Nouveau festival offensif
Sur la pelouse, les premières banderilles sont lancées par Sassuolo, mais les hommes de Gasperini prennent rapidement le dessus et se détachent facilement. Djimsiti ouvre le score à la 16e minute, Zapata double la mise à la 31e, et Bourabia, contre son camp, alourdit la marque à la 37e. L’Atalanta mène 3-0 à la mi-temps. Marco s’improvise capo et lance la cinquantaine de supporters présents : « Duvaaaaan » « Zapata ! » Il est rejoint par le maître des lieux, « Minotti », venu s’époumoner dans le mégaphone. Crâne rasé, bedonnant, yeux rieurs. L’homme se fait un plaisir d’accueillir les supporters privés de stade. « Bon c’est vrai que ce soir on a un peu transgressé les règles sanitaires », tique Minotti. « Mais le sens de cette soirée, c’est de recommencer à se retrouver ensemble. On ne s’est pas vus pendant les trois mois de lockdown, on est nombreux à avoir perdu des êtres chers… Il y avait un vrai besoin de faire la fête. À partir d’aujourd’hui, on va reprendre une vie normale. Et riche de succès pour la Dea. »
Une épaisse fumée noir et bleu s’échappe dans la cour, célébrant le doublé de l’avant-centre colombien et quatrième but de l’Atalanta. Ce nouveau festival offensif porte la moyenne de l’équipe à 2,85 buts par match. Football total. La réduction du score de Sassuolo dans les arrêts de jeu semble anecdotique, l’expulsion de Gasperini un peu moins. Elle pourrait priver le coach du banc de touche contre la Lazio, dans le choc de la prochaine journée. « Ça va être la guerre », assure Marco, qui rêve d’une fin de saison en apothéose.
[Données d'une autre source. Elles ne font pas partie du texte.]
/-- **The neighbourhood of a site of a finite coherent layer** (graded `nbhd`).  In a family
`Φ : ℤ² → frames` valid, levelled (`(Φ i j).pt ∈ S (L i j + 1)`) and coherent on the diamond
`|j| + |i| ≤ R`, every frame `⟨x, t₁, t₂, U⟩ = Φ i j` with `|j| + |i| + 3 ≤ R` has all the
hypotheses of the commutation theorems: the eight frames around it are valid and the in-layer
commutation holds (margin `3`: the back-diagonal neighbours `Φ (i±1) (j∓1)` and their
transports must stay inside the diamond). [folklore] -/
theorem nbhdFin {R : ℕ} {L : ℤ → ℤ → ℕ} {Φ : ℤ → ℤ → ZFrame}
    (hval : ∀ i j : ℤ, j.natAbs + i.natAbs ≤ R → IsFrame (Pc (Φ i j).pt) (Φ i j).t₁ (Φ i j).t₂ (Φ i j).U)
    (hS : ∀ i j : ℤ, j.natAbs + i.natAbs ≤ R → (Φ i j).pt ∈ S (L i j + 1))
    (hI : ∀ i j : ℤ, j.natAbs + i.natAbs + 1 ≤ R → Φ (i + 1) j = Istep Pc nb (Φ i j))
    (hJ : ∀ i j : ℤ, j.natAbs + 1 + i.natAbs ≤ R → Φ i (j + 1) = Jstep Pc nb (Φ i j)) (i j : ℤ)
    (hij : j.natAbs + i.natAbs + 3 ≤ R) {x : (EuclideanSpace ℝ (Fin 3))} {t₁ t₂ : Fin 3 → ℤ}
    {U : Finset (Fin 3 → ℤ)} (h : Φ i j = ⟨x, t₁, t₂, U⟩) :
    x ∈ S (L i j + 1) ∧ IsFrame (Pc x) t₁ t₂ U ∧
    IsFrame (Pc (nb x t₁)) (Istep Pc nb ⟨x, t₁, t₂, U⟩).t₁ (Istep Pc nb ⟨x, t₁, t₂, U⟩).t₂
      (Istep Pc nb ⟨x, t₁, t₂, U⟩).U ∧
    IsFrame (Pc (nb x t₂)) (Jstep Pc nb ⟨x, t₁, t₂, U⟩).t₁ (Jstep Pc nb ⟨x, t₁, t₂, U⟩).t₂
      (Jstep Pc nb ⟨x, t₁, t₂, U⟩).U ∧
    IsFrame (Pc (nb x (-t₁))) (IinvStep Pc nb ⟨x, t₁, t₂, U⟩).t₁
      (IinvStep Pc nb ⟨x, t₁, t₂, U⟩).t₂ (IinvStep Pc nb ⟨x, t₁, t₂, U⟩).U ∧
    IsFrame (Pc (nb x (-t₂))) (JinvStep Pc nb ⟨x, t₁, t₂, U⟩).t₁
      (JinvStep Pc nb ⟨x, t₁, t₂, U⟩).t₂ (JinvStep Pc nb ⟨x, t₁, t₂, U⟩).U ∧
    IsFrame (Pc (nb (nb x t₁) (Istep Pc nb ⟨x, t₁, t₂, U⟩).t₁))
      (Istep Pc nb (Istep Pc nb ⟨x, t₁, t₂, U⟩)).t₁ (Istep Pc nb (Istep Pc nb ⟨x, t₁, t₂, U⟩)).t₂
      (Istep Pc nb (Istep Pc nb ⟨x, t₁, t₂, U⟩)).U ∧
    IsFrame (Pc (nb (nb x t₁) (Istep Pc nb ⟨x, t₁, t₂, U⟩).t₂))
      (Jstep Pc nb (Istep Pc nb ⟨x, t₁, t₂, U⟩)).t₁ (Jstep Pc nb (Istep Pc nb ⟨x, t₁, t₂, U⟩)).t₂
      (Jstep Pc nb (Istep Pc nb ⟨x, t₁, t₂, U⟩)).U ∧
    IsFrame (Pc (nb (nb x t₁) (-(Istep Pc nb ⟨x, t₁, t₂, U⟩).t₁)))
      (IinvStep Pc nb (Istep Pc nb ⟨x, t₁, t₂, U⟩)).t₁ (IinvStep Pc nb (Istep Pc nb ⟨x, t₁, t₂, U⟩)).t₂
      (IinvStep Pc nb (Istep Pc nb ⟨x, t₁, t₂, U⟩)).U ∧
    IsFrame (Pc (nb (nb x t₁) (-(Istep Pc nb ⟨x, t₁, t₂, U⟩).t₂)))
      (JinvStep Pc nb (Istep Pc nb ⟨x, t₁, t₂, U⟩)).t₁ (JinvStep Pc nb (Istep Pc nb ⟨x, t₁, t₂, U⟩)).t₂
      (JinvStep Pc nb (Istep Pc nb ⟨x, t₁, t₂, U⟩)).U ∧
    IsFrame (Pc (nb (nb x t₂) (Jstep Pc nb ⟨x, t₁, t₂, U⟩).t₂))
      (Jstep Pc nb (Jstep Pc nb ⟨x, t₁, t₂, U⟩)).t₁ (Jstep Pc nb (Jstep Pc nb ⟨x, t₁, t₂, U⟩)).t₂
      (Jstep Pc nb (Jstep Pc nb ⟨x, t₁, t₂, U⟩)).U ∧
    IsFrame (Pc (nb (nb x t₂) (Jstep Pc nb ⟨x, t₁, t₂, U⟩).t₁))
      (Istep Pc nb (Jstep Pc nb ⟨x, t₁, t₂, U⟩)).t₁ (Istep Pc nb (Jstep Pc nb ⟨x, t₁, t₂, U⟩)).t₂
      (Istep Pc nb (Jstep Pc nb ⟨x, t₁, t₂, U⟩)).U ∧
    IsFrame (Pc (nb (nb x t₂) (-(Jstep Pc nb ⟨x, t₁, t₂, U⟩).t₂)))
      (JinvStep Pc nb (Jstep Pc nb ⟨x, t₁, t₂, U⟩)).t₁ (JinvStep Pc nb (Jstep Pc nb ⟨x, t₁, t₂, U⟩)).t₂
      (JinvStep Pc nb (Jstep Pc nb ⟨x, t₁, t₂, U⟩)).U ∧
    IsFrame (Pc (nb (nb x t₂) (-(Jstep Pc nb ⟨x, t₁, t₂, U⟩).t₁)))
      (IinvStep Pc nb (Jstep Pc nb ⟨x, t₁, t₂, U⟩)).t₁ (IinvStep Pc nb (Jstep Pc nb ⟨x, t₁, t₂, U⟩)).t₂
      (IinvStep Pc nb (Jstep Pc nb ⟨x, t₁, t₂, U⟩)).U ∧
    Istep Pc nb (Jstep Pc nb ⟨x, t₁, t₂, U⟩) = Jstep Pc nb (Istep Pc nb ⟨x, t₁, t₂, U⟩) := by
  -- validity of any `Φ i' j'` written as an explicit expression
  have hvalE : ∀ (i' j' : ℤ), j'.natAbs + i'.natAbs ≤ R → ∀ (E : ZFrame), Φ i' j' = E →
      IsFrame (Pc E.pt) E.t₁ E.t₂ E.U := by
    intro i' j' hr E hE; rw [← hE]; exact hval i' j' hr
  have hx : x ∈ S (L i j + 1) := by have := hS i j (by omega); rw [h] at this; exact this
  have hU : IsFrame (Pc x) t₁ t₂ U := hvalE i j (by omega) _ h
  -- forward expressions
  have eI : Φ (i + 1) j = Istep Pc nb ⟨x, t₁, t₂, U⟩ := by rw [hI i j (by omega), h]
  have eJ : Φ i (j + 1) = Jstep Pc nb ⟨x, t₁, t₂, U⟩ := by rw [hJ i j (by omega), h]
  have eII : Φ (i + 1 + 1) j = Istep Pc nb (Istep Pc nb ⟨x, t₁, t₂, U⟩) := by
    rw [hI (i + 1) j (by omega), eI]
  have eJI : Φ (i + 1) (j + 1) = Jstep Pc nb (Istep Pc nb ⟨x, t₁, t₂, U⟩) := by
    rw [hJ (i + 1) j (by omega), eI]
  have eJJ : Φ i (j + 1 + 1) = Jstep Pc nb (Jstep Pc nb ⟨x, t₁, t₂, U⟩) := by
    rw [hJ i (j + 1) (by omega), eJ]
  have eIJ : Φ (i + 1) (j + 1) = Istep Pc nb (Jstep Pc nb ⟨x, t₁, t₂, U⟩) := by
    rw [hI i (j + 1) (by omega), eJ]
  have hcomm : Istep Pc nb (Jstep Pc nb ⟨x, t₁, t₂, U⟩) = Jstep Pc nb (Istep Pc nb ⟨x, t₁, t₂, U⟩) := by
    rw [← eIJ, ← eJI]
  have hIg := hvalE (i + 1) j (by omega) _ eI
  have hJg := hvalE i (j + 1) (by omega) _ eJ
  have hIIg := hvalE (i + 1 + 1) j (by omega) _ eII
  have hJIg := hvalE (i + 1) (j + 1) (by omega) _ eJI
  have hJJg := hvalE i (j + 1 + 1) (by omega) _ eJJ
  have hIJg := hvalE (i + 1) (j + 1) (by omega) _ eIJ
  -- backward along I at `(i, j)`: `Φ (i−1) j`
  rcases hm : Φ (i - 1) j with ⟨x', a, b, W⟩
  have hx' : x' ∈ S (L (i - 1) j + 1) := by have := hS (i - 1) j (by omega); rw [hm] at this; exact this
  have hW : IsFrame (Pc x') a b W := hvalE (i - 1) j (by omega) _ hm
  have hrelI : (⟨x, t₁, t₂, U⟩ : ZFrame) = Istep Pc nb ⟨x', a, b, W⟩ := by
    rw [← h, ← hm, ← hI (i - 1) j (by omega), Int.sub_add_cancel]
  obtain ⟨hIinv, hbackI, -⟩ := back_I hch hx' hW hU hrelI
  -- backward along J at `(i, j)`: `Φ i (j−1)`
  rcases hn : Φ i (j - 1) with ⟨x'', a', b', W'⟩
  have hx'' : x'' ∈ S (L i (j - 1) + 1) := by have := hS i (j - 1) (by omega); rw [hn] at this; exact this
  have hW' : IsFrame (Pc x'') a' b' W' := hvalE i (j - 1) (by omega) _ hn
  have hrelJ : (⟨x, t₁, t₂, U⟩ : ZFrame) = Jstep Pc nb ⟨x'', a', b', W'⟩ := by
    rw [← h, ← hn, ← hJ i (j - 1) (by omega), Int.sub_add_cancel]
  obtain ⟨hJinv, hbackJ, -⟩ := back_J hch hx'' hW' hU hrelJ
  have hIig : IsFrame (Pc (nb x (-t₁))) (IinvStep Pc nb ⟨x, t₁, t₂, U⟩).t₁
      (IinvStep Pc nb ⟨x, t₁, t₂, U⟩).t₂ (IinvStep Pc nb ⟨x, t₁, t₂, U⟩).U := by
    rw [hIinv, hbackI]; exact hW
  have hJig : IsFrame (Pc (nb x (-t₂))) (JinvStep Pc nb ⟨x, t₁, t₂, U⟩).t₁
      (JinvStep Pc nb ⟨x, t₁, t₂, U⟩).t₂ (JinvStep Pc nb ⟨x, t₁, t₂, U⟩).U := by
    rw [hJinv, hbackJ]; exact hW'
  -- `I⁻¹ (I g) = g`, `J⁻¹ (J g) = g`
  have hregI := hregI_of_valid (Pc := Pc) (nb := nb) hIg
  have hregJ := hregJ_of_valid (Pc := Pc) (nb := nb) hJg
  obtain ⟨hyS, -, -, hwx, -⟩ := Istep_spec hch hx hU hregI
  obtain ⟨hyJS, -, -, hwxJ, -⟩ := Jstep_spec hch hx hU hregJ
  have hIiIg : IsFrame (Pc (nb (nb x t₁) (-(Istep Pc nb ⟨x, t₁, t₂, U⟩).t₁)))
      (IinvStep Pc nb (Istep Pc nb ⟨x, t₁, t₂, U⟩)).t₁ (IinvStep Pc nb (Istep Pc nb ⟨x, t₁, t₂, U⟩)).t₂
      (IinvStep Pc nb (Istep Pc nb ⟨x, t₁, t₂, U⟩)).U := by
    rw [IinvStep_Istep hch hx hU hregI]
    have e : nb (nb x t₁) (-(Istep Pc nb ⟨x, t₁, t₂, U⟩).t₁) = x := by
      show nb (nb x t₁) (-(-zlab Pc nb (nb x t₁) x)) = x
      rw [neg_neg]; exact hwx
    rw [e]; exact hU
  have hJiJg : IsFrame (Pc (nb (nb x t₂) (-(Jstep Pc nb ⟨x, t₁, t₂, U⟩).t₂)))
      (JinvStep Pc nb (Jstep Pc nb ⟨x, t₁, t₂, U⟩)).t₁ (JinvStep Pc nb (Jstep Pc nb ⟨x, t₁, t₂, U⟩)).t₂
      (JinvStep Pc nb (Jstep Pc nb ⟨x, t₁, t₂, U⟩)).U := by
    rw [JinvStep_Jstep hch hx hU hregJ]
    have e : nb (nb x t₂) (-(Jstep Pc nb ⟨x, t₁, t₂, U⟩).t₂) = x := by
      show nb (nb x t₂) (-(-zlab Pc nb (nb x t₂) x)) = x
      rw [neg_neg]; exact hwxJ
    rw [e]; exact hU
  -- `J⁻¹ (I g) = Φ (i+1) (j−1)` and `I⁻¹ (J g) = Φ (i−1) (j+1)`
  rcases hp : Φ (i + 1) (j - 1) with ⟨xp, ap, bp, Wp⟩
  have hxp : xp ∈ S (L (i + 1) (j - 1) + 1) := by
    have := hS (i + 1) (j - 1) (by omega); rw [hp] at this; exact this
  have hWp : IsFrame (Pc xp) ap bp Wp := hvalE (i + 1) (j - 1) (by omega) _ hp
  rcases hq : Istep Pc nb ⟨x, t₁, t₂, U⟩ with ⟨xq, aq, bq, Wq⟩
  have hrelp : (⟨xq, aq, bq, Wq⟩ : ZFrame) = Jstep Pc nb ⟨xp, ap, bp, Wp⟩ := by
    rw [← hq, ← eI, ← hp, ← hJ (i + 1) (j - 1) (by omega), Int.sub_add_cancel]
  have hUq : IsFrame (Pc xq) aq bq Wq := by
    have := hIg; rw [hq] at this; exact this
  obtain ⟨hJinvq, hbackq, -⟩ := back_J hch hxp hWp hUq hrelp
  have hJiIg : IsFrame (Pc (nb (nb x t₁) (-(Istep Pc nb ⟨x, t₁, t₂, U⟩).t₂)))
      (JinvStep Pc nb (Istep Pc nb ⟨x, t₁, t₂, U⟩)).t₁ (JinvStep Pc nb (Istep Pc nb ⟨x, t₁, t₂, U⟩)).t₂
      (JinvStep Pc nb (Istep Pc nb ⟨x, t₁, t₂, U⟩)).U := by
    have ex : nb x t₁ = xq := congrArg ZFrame.pt hq
    rw [hq, ex, hJinvq]
    show IsFrame (Pc (nb xq (-bq))) ap bp Wp
    rw [hbackq]; exact hWp
  rcases hr : Φ (i - 1) (j + 1) with ⟨xr, ar, br, Wr⟩
  have hxr : xr ∈ S (L (i - 1) (j + 1) + 1) := by
    have := hS (i - 1) (j + 1) (by omega); rw [hr] at this; exact this
  have hWr : IsFrame (Pc xr) ar br Wr := hvalE (i - 1) (j + 1) (by omega) _ hr
  rcases hs : Jstep Pc nb ⟨x, t₁, t₂, U⟩ with ⟨xs, as, bs, Ws⟩
  have hrels : (⟨xs, as, bs, Ws⟩ : ZFrame) = Istep Pc nb ⟨xr, ar, br, Wr⟩ := by
    rw [← hs, ← eJ, ← hr, ← hI (i - 1) (j + 1) (by omega), Int.sub_add_cancel]
  have hUs : IsFrame (Pc xs) as bs Ws := by
    have := hJg; rw [hs] at this; exact this
  obtain ⟨hIinvs, hbacks, -⟩ := back_I hch hxr hWr hUs hrels
  have hIiJg : IsFrame (Pc (nb (nb x t₂) (-(Jstep Pc nb ⟨x, t₁, t₂, U⟩).t₁)))
      (IinvStep Pc nb (Jstep Pc nb ⟨x, t₁, t₂, U⟩)).t₁ (IinvStep Pc nb (Jstep Pc nb ⟨x, t₁, t₂, U⟩)).t₂
      (IinvStep Pc nb (Jstep Pc nb ⟨x, t₁, t₂, U⟩)).U := by
    have ex : nb x t₂ = xs := congrArg ZFrame.pt hs
    rw [hs, ex, hIinvs]
    show IsFrame (Pc (nb xs (-as))) ar br Wr
    rw [hbacks]; exact hWr
  rw [hq] at hIIg hJIg hIiIg hJiIg hIg hcomm
  rw [hs] at hJJg hIJg hJiJg hIiJg hJg hcomm
  have ex : nb x t₁ = xq := congrArg ZFrame.pt hq
  have es : nb x t₂ = xs := congrArg ZFrame.pt hs
  rw [ex] at hIiIg hJiIg ⊢
  rw [es] at hJiJg hIiJg ⊢
  exact ⟨hx, hU, hIg, hJg, hIig, hJig, hIIg, hJIg, hIiIg, hJiIg, hJJg, hIJg, hJiJg, hIiJg, hcomm⟩


/-! ## Registered anchor (closed form) -/

omit hch in
/-- **Closed form of `back_I`** (the registered anchor of this file): the section data
`S, B, Pc, nb` and the standing hypothesis written out (two hypotheses regrouped). [folklore] -/
theorem back_I_graded :
    ∀ {S : ℕ → Set (EuclideanSpace ℝ (Fin 3))} {B : EuclideanSpace ℝ (Fin 3) → EuclideanSpace ℝ
    (Fin 3) → Prop} {Pc : EuclideanSpace ℝ (Fin 3) → Finset (Fin 3 → ℤ)} {nb : EuclideanSpace ℝ
    (Fin 3) → (Fin 3 → ℤ) → EuclideanSpace ℝ (Fin 3)}, ((∀ n : ℕ, ∀ z ∈ S n, (Pc z =
    Summit.AtomisticToContinuum.Crystallization.Theorems.PalmUnimodularRigidityShellsToBarlowChart.fcc3Int
    ∨ Pc z = Literature.Geometry.DiscreteGeometry.hcpInt) ∧ Set.BijOn (nb z) (↑(Pc z) : Set (Fin
    3 → ℤ)) {y | B z y} ∧ ∀ t ∈ Pc z, ∀ t' ∈ Pc z, (B (nb z t) (nb z t') ↔
    Literature.Geometry.DiscreteGeometry.sqNormInt (t - t') = 18)) ∧ (∀ n : ℕ, ∀ z ∈ S (n + 1),
    ∀ y, B z y → y ∈ S n) ∧ (∀ n m : ℕ, ∀ x ∈ S n, ∀ y ∈ S m, B x y → ∀ (z z' : EuclideanSpace ℝ
    (Fin 3)) (t t' u u' : Fin 3 → ℤ), (t = 0 ∧ z = x ∨ t ∈ Pc x ∧ z = nb x t) → (t' = 0 ∧ z' = x
    ∨ t' ∈ Pc x ∧ z' = nb x t') → (u = 0 ∧ z = y ∨ u ∈ Pc y ∧ z = nb y u) → (u' = 0 ∧ z' = y ∨
    u' ∈ Pc y ∧ z' = nb y u') → Literature.Geometry.DiscreteGeometry.sqNormInt (u - u') =
    Literature.Geometry.DiscreteGeometry.sqNormInt (t - t')) ∧ (∀ x y, B x y → B y x)) → ∀ {n :
    ℕ} {x x' : (EuclideanSpace ℝ (Fin 3))} {t₁ t₂ a b : Fin 3 → ℤ} {U W : Finset (Fin 3 → ℤ)},
    Summit.AtomisticToContinuum.Crystallization.Theorems.PalmUnimodularRigidityShellsToBarlowChart.IsFrame
    (Pc x') a b W → x' ∈ S (n + 1) →
    Summit.AtomisticToContinuum.Crystallization.Theorems.PalmUnimodularRigidityShellsToBarlowChart.IsFrame
    (Pc x) t₁ t₂ U → (⟨x, t₁, t₂, U⟩ :
    Summit.AtomisticToContinuum.Crystallization.Theorems.PalmUnimodularRigidityShellsToBarlowChart.ZFrame)
    =
    Summit.AtomisticToContinuum.Crystallization.Theorems.PalmUnimodularRigidityShellsToBarlowChart.Istep
    Pc nb ⟨x', a, b, W⟩ →
    Summit.AtomisticToContinuum.Crystallization.Theorems.PalmUnimodularRigidityShellsToBarlowChart.IinvStep
    Pc nb ⟨x, t₁, t₂, U⟩ = ⟨x', a, b, W⟩ ∧ nb x (-t₁) = x' ∧
    Summit.AtomisticToContinuum.Crystallization.Theorems.PalmUnimodularRigidityShellsToBarlowChart.IsFrame
    (Pc (nb x' a))
    (Summit.AtomisticToContinuum.Crystallization.Theorems.PalmUnimodularRigidityShellsToBarlowChart.Istep
    Pc nb ⟨x', a, b, W⟩).t₁
    (Summit.AtomisticToContinuum.Crystallization.Theorems.PalmUnimodularRigidityShellsToBarlowChart.Istep
    Pc nb ⟨x', a, b, W⟩).t₂
    (Summit.AtomisticToContinuum.Crystallization.Theorems.PalmUnimodularRigidityShellsToBarlowChart.Istep
    Pc nb ⟨x', a, b, W⟩).U := by
  intro S B Pc nb hch n x x' t₁ t₂ a b U W hW hx' hU hrel
  exact back_I hch hx' hW hU hrel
Quatrième de Serie A, l’Atalanta a toutes les chances de se qualifier pour une deuxième saison consécutive en Ligue des champions. Il s’agira, aussi, d’aller au bout de cette première aventure dans la compétition reine, dont la fin est programmée en août, à Lisbonne. La qualification historique pour les quarts de finale avait laissé un goût amer pour un peuple bergamasque plongé dans l’effroi de l’épidémie, alors que la rencontre face à Valence est considérée comme l’un des principaux foyers de contagion du virus. Le parcours onirique de l’Atalanta ne demande qu’à se poursuivre parmi les étoiles, et la Dea qu’à reprendre son envol.